Seehofer: „Unerträglich“
Bundesinnenminister Horst Seehofer (CSU) sagte der „Bild am Sonntag“: „Das Reichstagsgebäude ist die Wirkungsstätte unseres Parlaments und damit das symbolische Zentrum unserer freiheitlichen Demokratie. Dass Chaoten und Extremisten es für ihre Zwecke missbrauchen, ist unerträglich.“
Habeck: Ereignisse am Reichstag müssen aufgeklärt werden
Grünen-Chef Robert Habeck hat zu den Ereignissen rückhaltlose Aufklärung gefordert. „Die Institution anzugreifen, die für diese Demokratie steht, ist ein Angriff auf die Demokratie selbst“, sagte Habeck den Zeitungen der Funke-Mediengruppe. „Dass Nazis mit Reichskriegsflaggen versuchen, den Bundestag zu stürmen, erinnert an die dunkelsten Zeiten deutscher Geschichte.“
Die Polizei habe vor einer schwierigen Situation gestanden, den Einsatzkräften auf der Straße gelte Dank. „Ein Vorfall wie am Samstagabend darf sich aber nicht wiederholen. Die Ereignisse müssen rundum aufgeklärt werden“, so Habeck.

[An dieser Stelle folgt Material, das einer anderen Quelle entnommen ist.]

import Mathlib
import Summits.Ventures.HodgeRepro2.LevelPositivity
import Summits.Ventures.HodgeRepro2.T5LevelIdempotentNaturality

/-!
# The Hecke algebra `H(G, K)` without Haar measure: `End_G(k[G ⧸ K])` acting on `V^K`

Blind cell `pub-hodge-repro2`, seat p8 (gen 8), Tier-5 kernel support.  The Hecke dictionary of
the N3 chain (route/T5-CHECK-N3-p8.md §12.2, rows 3–5) keeps «`H(G)` itself» and «`R = H(G)`» as
prose: the convolution algebra of locally constant compactly supported functions needs a Haar
measure.  This file records the Haar-free form of the same objects, for an abstract group `G`, a
subgroup `K` and a representation `ρ : Representation k G V`:

* `equivariantHom ρ σ` — the `G`-equivariant `k`-linear maps `V → W` as a `k`-subspace;
* `orbitLinear ρ v hv : k[G ⧸ K] →ₗ[k] V` — the `G`-map `gK ↦ ρ g v` attached to a `K`-fixed
  vector `v`, built on Mathlib's permutation representation `Representation.ofMulAction k G (G ⧸ K)`;
* `frobeniusEquiv ρ : equivariantHom (ofMulAction k G (G ⧸ K)) ρ ≃ₗ[k] invariants ρ K` —
  FROBENIUS RECIPROCITY `Hom_G(k[G ⧸ K], V) ≅ V^K`, `f ↦ f(δ_K)`;
* `heckeAlgebra k K := Subalgebra.centralizer k (Set.range (ofMulAction k G (G ⧸ K)))` — the
  Hecke algebra `H(G, K) = End_G(k[G ⧸ K])`, with `heckeAlgebraEquivInvariants`:
  `H(G, K) ≅ k[G ⧸ K]^K` as `k`-spaces (the functions on `K∖G/K`);
* `heckeSMul T v := f_v (T δ_K)` and `heckeAction ρ : (heckeAlgebra k K)ᵐᵒᵖ →ₐ[k] Module.End k V^K`
  — `V^K` is a module over `H(G, K)` (a right module: the action is by precomposition through
  Frobenius reciprocity, hence an algebra map out of the opposite algebra), natural in `V`
  (`invariantsMap_heckeSMul`).

In the record: `K` a compact open subgroup of a td-group, `V = π` smooth; the dictionary sentence
«`π^K = Hom_G(ind_K^G 1, π)` is an `H(G, K)`-module, `H(G, K) = End_G(ind_K^G 1)`» is closed in
kernel form.  What stays prose: the identification of `End_G(k[G ⧸ K])` with the convolution
algebra of bi-`K`-invariant compactly supported functions (the Haar normalisation) and the
anti-isomorphism `f ↦ f^∨` between the left and the right conventions.

README §8(d): uses an L-value-free non-vanishing device: NO.
-/

namespace Summit.Ventures.HodgeRepro2.T5HeckePermutationModule

noncomputable section

open Summit.Ventures.HodgeRepro2.LevelPositivity
open MonoidAlgebra Representation

variable {G : Type*} [Group G] {k : Type*} [Field k] {V : Type*} [AddCommGroup V] [Module k V]
  {W : Type*} [AddCommGroup W] [Module k W]

section Equivariant

variable (ρ : Representation k G V) (σ : Representation k G W)

/-- The `G`-equivariant `k`-linear maps `V → W` as a `k`-subspace of `V →ₗ[k] W`. -/
def equivariantHom : Submodule k (V →ₗ[k] W) where
  carrier := {f | ∀ g v, f (ρ g v) = σ g (f v)}
  add_mem' hf hf' g v := by simp [hf g v, hf' g v]
  zero_mem' g v := by simp
  smul_mem' c f hf g v := by simp [hf g v]

/-- Membership in `equivariantHom`. -/
theorem mem_equivariantHom_iff {f : V →ₗ[k] W} :
    f ∈ equivariantHom ρ σ ↔ ∀ g v, f (ρ g v) = σ g (f v) := Iff.rfl

end Equivariant

section Permutation

variable (ρ : Representation k G V) {K : Subgroup G}

/-- The image of the basis vector `δ_K` under a `G`-map `k[G ⧸ K] → V` is `K`-fixed. -/
theorem apply_single_one_mem_invariants {f : MonoidAlgebra k (G ⧸ K) →ₗ[k] V}
    (hf : f ∈ equivariantHom (ofMulAction k G (G ⧸ K)) ρ) :
    f (single ((1 : G) : G ⧸ K) 1) ∈ invariants ρ K := by
  rw [mem_invariants_iff]
  intro g hg
  have h1 : ((g : G) : G ⧸ K) = ((1 : G) : G ⧸ K) := QuotientGroup.eq.2 (by simpa using inv_mem hg)
  rw [← hf g, ofMulAction_single, MulAction.Quotient.smul_coe, smul_eq_mul, mul_one, h1]

/-- The orbit map `G ⧸ K → V`, `gK ↦ ρ g v`, of a `K`-fixed vector `v`. -/
def orbitMap (v : V) (hv : v ∈ invariants ρ K) : G ⧸ K → V :=
  Quotient.lift (fun g : G => ρ g v) (fun a b hab => by
    have hab' : a⁻¹ * b ∈ K := QuotientGroup.leftRel_apply.mp hab
    have : ρ b v = ρ a (ρ (a⁻¹ * b) v) := by
      rw [← Module.End.mul_apply, ← map_mul, mul_inv_cancel_left]
    rw [this, mem_invariants_iff.mp hv _ hab'])

/-- `orbitMap` on the coset of `g`. -/
@[simp] theorem orbitMap_mk (v : V) (hv : v ∈ invariants ρ K) (g : G) :
    orbitMap ρ v hv (g : G ⧸ K) = ρ g v := rfl

/-- The orbit map is `G`-equivariant. -/
theorem orbitMap_smul (v : V) (hv : v ∈ invariants ρ K) (g : G) (x : G ⧸ K) :
    orbitMap ρ v hv (g • x) = ρ g (orbitMap ρ v hv x) := by
  induction x using QuotientGroup.induction_on with
  | H a => rw [MulAction.Quotient.smul_coe, smul_eq_mul, orbitMap_mk, orbitMap_mk, map_mul,
      Module.End.mul_apply]

/-- The `k`-linear map `k[G ⧸ K] → V` extending the orbit map of a `K`-fixed vector. -/
def orbitLinear (v : V) (hv : v ∈ invariants ρ K) : MonoidAlgebra k (G ⧸ K) →ₗ[k] V :=
  Finsupp.linearCombination k (orbitMap ρ v hv) ∘ₗ (coeffLinearEquiv k).toLinearMap

/-- `orbitLinear` on a basis vector. -/
@[simp] theorem orbitLinear_single (v : V) (hv : v ∈ invariants ρ K) (x : G ⧸ K) (c : k) :
    orbitLinear ρ v hv (single x c) = c • orbitMap ρ v hv x := by
  simp [orbitLinear, coeff_single]

/-- `orbitLinear` sends `δ_K` back to `v`. -/
@[simp] theorem orbitLinear_single_one (v : V) (hv : v ∈ invariants ρ K) :
    orbitLinear ρ v hv (single ((1 : G) : G ⧸ K) 1) = v := by
  simp

/-- `orbitMap` is additive in the vector. -/
theorem orbitMap_add (v v' : V) (hv : v ∈ invariants ρ K) (hv' : v' ∈ invariants ρ K)
    (h : v + v' ∈ invariants ρ K) (x : G ⧸ K) :
    orbitMap ρ (v + v') h x = orbitMap ρ v hv x + orbitMap ρ v' hv' x := by
  induction x using QuotientGroup.induction_on with
  | H a => simp

/-- `orbitMap` is `k`-linear in the vector. -/
theorem orbitMap_smul_vec (c : k) (v : V) (hv : v ∈ invariants ρ K) (h : c • v ∈ invariants ρ K)
    (x : G ⧸ K) : orbitMap ρ (c • v) h x = c • orbitMap ρ v hv x := by
  induction x using QuotientGroup.induction_on with
  | H a => simp

/-- `orbitLinear` is additive in the vector. -/
theorem orbitLinear_add (v v' : V) (hv : v ∈ invariants ρ K) (hv' : v' ∈ invariants ρ K)
    (h : v + v' ∈ invariants ρ K) :
    orbitLinear ρ (v + v') h = orbitLinear ρ v hv + orbitLinear ρ v' hv' := by
  apply MonoidAlgebra.lhom_ext'
  intro x
  ext
  simp [orbitMap_add ρ v v' hv hv' h]

/-- `orbitLinear` of the zero vector. -/
theorem orbitLinear_zero (h : (0 : V) ∈ invariants ρ K) : orbitLinear ρ 0 h = 0 := by
  apply MonoidAlgebra.lhom_ext'
  intro x
  ext
  induction x using QuotientGroup.induction_on with
  | H a => simp

/-- `orbitLinear` is `k`-linear in the vector. -/
theorem orbitLinear_smul (c : k) (v : V) (hv : v ∈ invariants ρ K) (h : c • v ∈ invariants ρ K) :
    orbitLinear ρ (c • v) h = c • orbitLinear ρ v hv := by
  apply MonoidAlgebra.lhom_ext'
  intro x
  ext
  simp [orbitMap_smul_vec ρ c v hv h]

/-- `orbitLinear` is `G`-equivariant. -/
theorem orbitLinear_mem_equivariantHom (v : V) (hv : v ∈ invariants ρ K) :
    orbitLinear ρ v hv ∈ equivariantHom (ofMulAction k G (G ⧸ K)) ρ := by
  intro g x
  induction x using MonoidAlgebra.induction_linear with
  | zero => simp
  | add x y hx hy => simp only [map_add, hx, hy]
  | single a b => simp [orbitMap_smul]

/-- UNIQUENESS in Frobenius reciprocity: a `G`-map `k[G ⧸ K] → V` is the `orbitLinear` of the image
of `δ_K`. -/
theorem orbitLinear_apply_single_one {f : MonoidAlgebra k (G ⧸ K) →ₗ[k] V}
    (hf : f ∈ equivariantHom (ofMulAction k G (G ⧸ K)) ρ) :
    orbitLinear ρ (f (single ((1 : G) : G ⧸ K) 1)) (apply_single_one_mem_invariants ρ hf) = f := by
  apply MonoidAlgebra.lhom_ext'
  intro x
  induction x using QuotientGroup.induction_on with
  | H a =>
    ext
    simp only [LinearMap.coe_comp, Function.comp_apply, lsingle_apply, orbitLinear_single,
      orbitMap_mk, one_smul]
    rw [← hf a, ofMulAction_single, MulAction.Quotient.smul_coe, smul_eq_mul, mul_one]

/-- Two `G`-maps `k[G ⧸ K] → V` agreeing on `δ_K` agree. -/
theorem equivariantHom_ext {f f' : MonoidAlgebra k (G ⧸ K) →ₗ[k] V}
    (hf : f ∈ equivariantHom (ofMulAction k G (G ⧸ K)) ρ)
    (hf' : f' ∈ equivariantHom (ofMulAction k G (G ⧸ K)) ρ)
    (h : f (single ((1 : G) : G ⧸ K) 1) = f' (single ((1 : G) : G ⧸ K) 1)) : f = f' := by
  rw [← orbitLinear_apply_single_one ρ hf, ← orbitLinear_apply_single_one ρ hf']
  congr 1

/-- FROBENIUS RECIPROCITY: `Hom_G(k[G ⧸ K], V) ≃ V^K`, `f ↦ f(δ_K)`, inverse `v ↦ orbitLinear v`. -/
def frobeniusEquiv : equivariantHom (ofMulAction k G (G ⧸ K)) ρ ≃ₗ[k] invariants ρ K where
  toFun f := ⟨f.1 (single ((1 : G) : G ⧸ K) 1), apply_single_one_mem_invariants ρ f.2⟩
  map_add' f f' := by ext; simp
  map_smul' c f := by ext; simp
  invFun v := ⟨orbitLinear ρ v.1 v.2, orbitLinear_mem_equivariantHom ρ v.1 v.2⟩
  left_inv f := Subtype.ext (orbitLinear_apply_single_one ρ f.2)
  right_inv v := Subtype.ext (orbitLinear_single_one ρ v.1 v.2)

/-- `frobeniusEquiv` evaluates at `δ_K`. -/
@[simp] theorem frobeniusEquiv_apply (f : equivariantHom (ofMulAction k G (G ⧸ K)) ρ) :
    (frobeniusEquiv ρ f : V) = f.1 (single ((1 : G) : G ⧸ K) 1) := rfl

/-- The inverse of `frobeniusEquiv` is `orbitLinear`. -/
@[simp] theorem frobeniusEquiv_symm_apply (v : invariants ρ K) :
    ((frobeniusEquiv ρ).symm v : MonoidAlgebra k (G ⧸ K) →ₗ[k] V) = orbitLinear ρ v.1 v.2 := rfl

end Permutation

section Hecke

variable (k) (K : Subgroup G)

/-- The Hecke algebra `H(G, K) = End_G(k[G ⧸ K])`: the centralizer, in `End_k k[G ⧸ K]`, of the
operators of the permutation representation `ofMulAction k G (G ⧸ K)`. -/
def heckeAlgebra : Subalgebra k (Module.End k (MonoidAlgebra k (G ⧸ K))) :=
  Subalgebra.centralizer k (Set.range (ofMulAction k G (G ⧸ K)))

variable {k K}

/-- Membership in the Hecke algebra: commuting with every `ofMulAction g`. -/
theorem mem_heckeAlgebra_iff {T : Module.End k (MonoidAlgebra k (G ⧸ K))} :
    T ∈ heckeAlgebra k K ↔
      ∀ g : G, ofMulAction k G (G ⧸ K) g * T = T * ofMulAction k G (G ⧸ K) g := by
  simp [heckeAlgebra, Subalgebra.mem_centralizer_iff]

/-- The Hecke algebra is the space of `G`-equivariant endomorphisms of `k[G ⧸ K]`. -/
theorem mem_heckeAlgebra_iff_mem_equivariantHom {T : Module.End k (MonoidAlgebra k (G ⧸ K))} :
    T ∈ heckeAlgebra k K ↔
      T ∈ equivariantHom (ofMulAction k G (G ⧸ K)) (ofMulAction k G (G ⧸ K)) := by
  rw [mem_heckeAlgebra_iff, mem_equivariantHom_iff]
  constructor
  · intro h g x
    exact (LinearMap.congr_fun (h g) x).symm
  · intro h g
    exact LinearMap.ext fun x => (h g x).symm

/-- An element of the Hecke algebra commutes with the permutation action, pointwise. -/
theorem heckeAlgebra_apply_ofMulAction (T : heckeAlgebra k K) (g : G) (x : MonoidAlgebra k (G ⧸ K)) :
    T.1 (ofMulAction k G (G ⧸ K) g x) = ofMulAction k G (G ⧸ K) g (T.1 x) :=
  mem_heckeAlgebra_iff_mem_equivariantHom.mp T.2 g x

/-- `H(G, K) ≅ k[G ⧸ K]^K` as `k`-spaces (Frobenius reciprocity for `V = k[G ⧸ K]`): the Hecke
algebra is the space of `K`-fixed vectors of the permutation module — the functions on `K∖G/K`. -/
def heckeAlgebraEquivInvariants :
    heckeAlgebra k K ≃ₗ[k] invariants (ofMulAction k G (G ⧸ K)) K where
  toFun T := ⟨T.1 (single ((1 : G) : G ⧸ K) 1),
    apply_single_one_mem_invariants _ (mem_heckeAlgebra_iff_mem_equivariantHom.mp T.2)⟩
  map_add' T T' := by ext; simp
  map_smul' c T := by ext; simp
  invFun w := ⟨orbitLinear _ w.1 w.2,
    mem_heckeAlgebra_iff_mem_equivariantHom.mpr (orbitLinear_mem_equivariantHom _ w.1 w.2)⟩
  left_inv T := Subtype.ext
    (orbitLinear_apply_single_one _ (mem_heckeAlgebra_iff_mem_equivariantHom.mp T.2))
  right_inv w := Subtype.ext (orbitLinear_single_one _ w.1 w.2)

/-- `heckeAlgebraEquivInvariants` evaluates at `δ_K`. -/
@[simp] theorem heckeAlgebraEquivInvariants_apply (T : heckeAlgebra k K) :
    (heckeAlgebraEquivInvariants T : MonoidAlgebra k (G ⧸ K)) = T.1 (single ((1 : G) : G ⧸ K) 1) :=
  rfl

end Hecke

section Action

variable (ρ : Representation k G V) {K : Subgroup G}

/-- The action of `T ∈ H(G, K)` on `v ∈ V^K`: `T • v = f_v (T δ_K)`, where `f_v = orbitLinear v`
is the `G`-map `k[G ⧸ K] → V` with `f_v (δ_K) = v`. -/
def heckeSMul (T : heckeAlgebra k K) (v : invariants ρ K) : invariants ρ K :=
  ⟨orbitLinear ρ v.1 v.2 (T.1 (single ((1 : G) : G ⧸ K) 1)), by
    rw [mem_invariants_iff]
    intro g hg
    have h1 : ((g : G) : G ⧸ K) = ((1 : G) : G ⧸ K) := QuotientGroup.eq.2 (by simpa using inv_mem hg)
    rw [← orbitLinear_mem_equivariantHom ρ v.1 v.2 g, ← heckeAlgebra_apply_ofMulAction,
      ofMulAction_single, MulAction.Quotient.smul_coe, smul_eq_mul, mul_one, h1]⟩

/-- The value of `heckeSMul`. -/
@[simp] theorem heckeSMul_coe (T : heckeAlgebra k K) (v : invariants ρ K) :
    (heckeSMul ρ T v : V) = orbitLinear ρ v.1 v.2 (T.1 (single ((1 : G) : G ⧸ K) 1)) := rfl
import Mathlib

/-!
# Frame dichotomy along a bond (line `Sketch`, stub S4 `stub_frameDichotomy`)

Crux `StackingFaultSparsity` (stmt-AtomisticToContinuum-14296, routes `LaminarSixThreeThree` /
`SquareWellLayerCake`), line `Sketch`, reshape 11, stub S4 (registered name and signature).

An exact (`ε = 0`) local frame of a point set `X ⊂ ℝ³` at `p ∈ X` (lengths `a, b ∈ [19/20, 1]`, unit
normal `n`, levels `c : ℤ → ℝ`, `c 0 = 0`, gaps `≥ 19/25`) records: the closed unit shell of `p`
is exactly hexagon (6 points, height `0`, distance `a`) ∪ up-triple ∪ down-triple (3 + 3 points,
heights `c (±1)`, distance `b`), and every shell point `q` of `p` has, in `p`'s frame, 6 level-mates
at distance `a`, 3 points one level up and 3 one level down at distance `b`.

`stub_frameDichotomy`: if `p ≠ q` are bonded (`dist p q ≤ 1`) and both carry exact frames
`(a, b, n, c)`, `(a', b', n', c')`, then `a' = a`, `b' = b`, and if `a ≠ b` then `n' = ± n`.

Proof.  The twelve `p`-frame neighbours `S = H' ∪ U' ∪ D'` of `q` (pairwise disjoint by their
`p`-heights, the levels being strictly increasing) lie in the closed unit shell of `q`, which
`q`'s frame says is `T = H_q ∪ U_q ∪ D_q` (at most 12 points); so `S = T` as finsets.  Reading the
distances from `q` on both sides gives `a, b ∈ {a', b'}` and `a', b' ∈ {a, b}`, which settles the
case `a = b`.
For `a ≠ b` the only bad branch is `a' = b`, `b' = a`: then the up-triple `U'` sits inside the
`q`-hexagon `H_q`, i.e. three distinct points at distance `b` from `q` lie on the two planes
`⟪· - q, n⟫ = c (k+1) - c k ≠ 0` and `⟪· - q, n'⟫ = 0`; the elementary lemma
`normal_eq_or_eq_neg_of_finset` (three distinct points of a sphere about `q` never lie on a common
line — here the line `{⟪·, n⟫ = g} ∩ {⟪·, n'⟫ = 0}` when `n, n'` are independent, using
`finrank (span {n, n'})ᗮ = 3 - 2 = 1`) forces `n' = ± n`, contradicting the two heights.  With
`a' = a`, `b' = b`, `a ≠ b` the `q`-hexagon lies inside `H'` (height `0` for both `n` and `n'`), and
the same lemma gives `n' = ± n`.  Mathlib only; everything here is `[folklore]` bookkeeping.
-/

noncomputable section

namespace Summit.AtomisticToContinuum.Crystallization.Theorems.SquareWellLayerCake.StackingFaultSparsity.LocalFrames.Dichotomy

open Module

/-- In `ℝ³`: if `x, y` are linearly independent and `u ≠ 0`, `w` are both orthogonal to `x` and to
`y`, then `w` is a real multiple of `u` (`(span {x, y})ᗮ` has dimension `3 - 2 = 1`). [folklore] -/
theorem exists_smul_of_orthogonal_pair (x y u w : EuclideanSpace ℝ (Fin 3))
    (hxy : LinearIndependent ℝ ![x, y]) (hux : inner ℝ u x = 0) (huy : inner ℝ u y = 0)
    (hwx : inner ℝ w x = 0) (hwy : inner ℝ w y = 0) (hu : u ≠ 0) : ∃ t : ℝ, w = t • u := by
  have hK : finrank ℝ (Submodule.span ℝ (Set.range ![x, y])) = 2 := by
    rw [finrank_span_eq_card hxy, Fintype.card_fin]
  have hKo : finrank ℝ (Submodule.span ℝ (Set.range ![x, y]))ᗮ = 1 := by
    have h := Submodule.finrank_add_finrank_orthogonal (Submodule.span ℝ (Set.range ![x, y]))
    rw [finrank_euclideanSpace_fin, hK] at h
    omega
  have hmem : ∀ v : EuclideanSpace ℝ (Fin 3), inner ℝ v x = 0 → inner ℝ v y = 0 →
      v ∈ (Submodule.span ℝ (Set.range ![x, y]))ᗮ := by
    intro v hx hy
    rw [Submodule.mem_orthogonal']
    intro z hz
    obtain ⟨c, rfl⟩ := (Submodule.mem_span_range_iff_exists_fun ℝ).1 hz
    simp [Fin.sum_univ_two, inner_add_right, inner_smul_right, hx, hy]
  have hu' : (⟨u, hmem u hux huy⟩ : (Submodule.span ℝ (Set.range ![x, y]))ᗮ) ≠ 0 := fun h =>
    hu (by simpa using congrArg Subtype.val h)
  obtain ⟨t, ht⟩ := (finrank_eq_one_iff_of_nonzero' _ hu').1 hKo ⟨w, hmem w hwx hwy⟩
  exact ⟨t, by simpa using (congrArg Subtype.val ht).symm⟩

/-- If `‖v + x‖ = ‖v‖` and `‖v + t • x‖ = ‖v‖` then `t • x = 0` or `t = 1`: the line `v + ℝ x`
meets the sphere of radius `‖v‖` about `0` only at the parameters `0` and `1`. [folklore] -/
theorem smul_eq_zero_or_eq_one (v x : EuclideanSpace ℝ (Fin 3)) (t : ℝ) (h2 : ‖v + x‖ = ‖v‖)
    (h3 : ‖v + t • x‖ = ‖v‖) : t • x = 0 ∨ t = 1 := by
  have h2' : ‖v + x‖ ^ 2 = ‖v‖ ^ 2 := by rw [h2]
  have h3' : ‖v + t • x‖ ^ 2 = ‖v‖ ^ 2 := by rw [h3]
  rw [norm_add_sq_real] at h2' h3'
  rw [real_inner_smul_right, norm_smul, mul_pow, Real.norm_eq_abs, sq_abs] at h3'
  have h : t * (t - 1) * ‖x‖ ^ 2 = 0 := by linear_combination h3' - t * h2'
  rcases mul_eq_zero.1 h with h | h
  · rcases mul_eq_zero.1 h with h | h
    · exact Or.inl (by rw [h, zero_smul])
    · exact Or.inr (by linarith)
  · exact Or.inl (by rw [show x = 0 by simpa using h, smul_zero])

/-- Three distinct vectors of `ℝ³` of equal norm whose pairwise differences are orthogonal to two
linearly independent vectors `x, y` do not exist (a line meets a sphere in at most two points).
[folklore] -/
theorem false_of_three_on_line (x y v₁ v₂ v₃ : EuclideanSpace ℝ (Fin 3))
    (hxy : LinearIndependent ℝ ![x, y]) (h12 : v₁ ≠ v₂) (h13 : v₁ ≠ v₃) (h23 : v₂ ≠ v₃)
    (hn2 : ‖v₂‖ = ‖v₁‖) (hn3 : ‖v₃‖ = ‖v₁‖)
    (hx2 : inner ℝ v₂ x = inner ℝ v₁ x) (hx3 : inner ℝ v₃ x = inner ℝ v₁ x)
    (hy2 : inner ℝ v₂ y = inner ℝ v₁ y) (hy3 : inner ℝ v₃ y = inner ℝ v₁ y) : False := by
  obtain ⟨t, ht⟩ := exists_smul_of_orthogonal_pair x y (v₂ - v₁) (v₃ - v₁) hxy
    (by rw [inner_sub_left, hx2, sub_self]) (by rw [inner_sub_left, hy2, sub_self])
    (by rw [inner_sub_left, hx3, sub_self]) (by rw [inner_sub_left, hy3, sub_self])
    (sub_ne_zero.2 h12.symm)
  have e2 : v₁ + (v₂ - v₁) = v₂ := by abel
  have e3 : v₁ + t • (v₂ - v₁) = v₃ := by rw [← ht]; abel
  rcases smul_eq_zero_or_eq_one v₁ (v₂ - v₁) t (by rw [e2, hn2]) (by rw [e3, hn3]) with h | h
  · exact h13 (by rw [← e3, h, add_zero])
  · exact h23 (by rw [← e2, ← e3, h, one_smul])

/-- Two unit vectors which are neither equal nor opposite are linearly independent. [folklore] -/
theorem linearIndependent_of_norm_eq_one (n n' : EuclideanSpace ℝ (Fin 3)) (hn : ‖n‖ = 1)
    (hn' : ‖n'‖ = 1) (h1 : n' ≠ n) (h2 : n' ≠ -n) : LinearIndependent ℝ ![n, n'] := by
  rw [LinearIndependent.pair_iff' (norm_ne_zero_iff.1 (by rw [hn]; exact one_ne_zero))]
  intro s hs
  have habs : |s| = 1 := by
    have h := congrArg (‖·‖) hs
    simp only [norm_smul, hn, hn', mul_one, Real.norm_eq_abs] at h
    exact h
  rcases (abs_eq zero_le_one).1 habs with rfl | rfl
  · exact h1 (by rw [← hs, one_smul])
  · exact h2 (by rw [← hs, neg_one_smul])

Gleichzeitig erwarte er von Bundesinnenminister Horst Seehofer (CSU), dass er Rechtsextremismus auf allen Ebenen entschieden bekämpfe, „Daran darf es keinen Zweifel geben.“ Habeck nannte die Bilder von Samstagabend erschütternd. Es gehöre zwar zur demokratischen Debatte, über Maßnahmen gegen die Ausbreitung von Corona zu diskutieren. Wer aber mit Rechtsextremisten, Rassisten und Antisemiten mitmarschiere, mache sich mit dem Hass gemein. „Niemand kann so tun, als hätte er nicht gewusst, bei wem er mitläuft.“
BDK warnt vor Folgen der Corona-Proteste
Der Chef des Bundes Deutscher Kriminalbeamter (BDK), Sebastian Fiedler, hat vor den Folgen der Corona-Proteste gewarnt. „Solche Demonstrationen sind für radikale Bewegungen ein ideales Umfeld, um immer mehr Menschen für ihre Ideologien zu gewinnen“, sagte Fiedler der „Rheinischen Post“. Dort mischten sich Feinde der Demokratie mit Teilen der gesellschaftlichen Mitte. „Verschwörungstheorien können so immer schneller um sich greifen.“ Es entstehe ein Gemeinschaftsgefühl von Gruppen, die vorher nichts miteinander zu tun gehabt hätten.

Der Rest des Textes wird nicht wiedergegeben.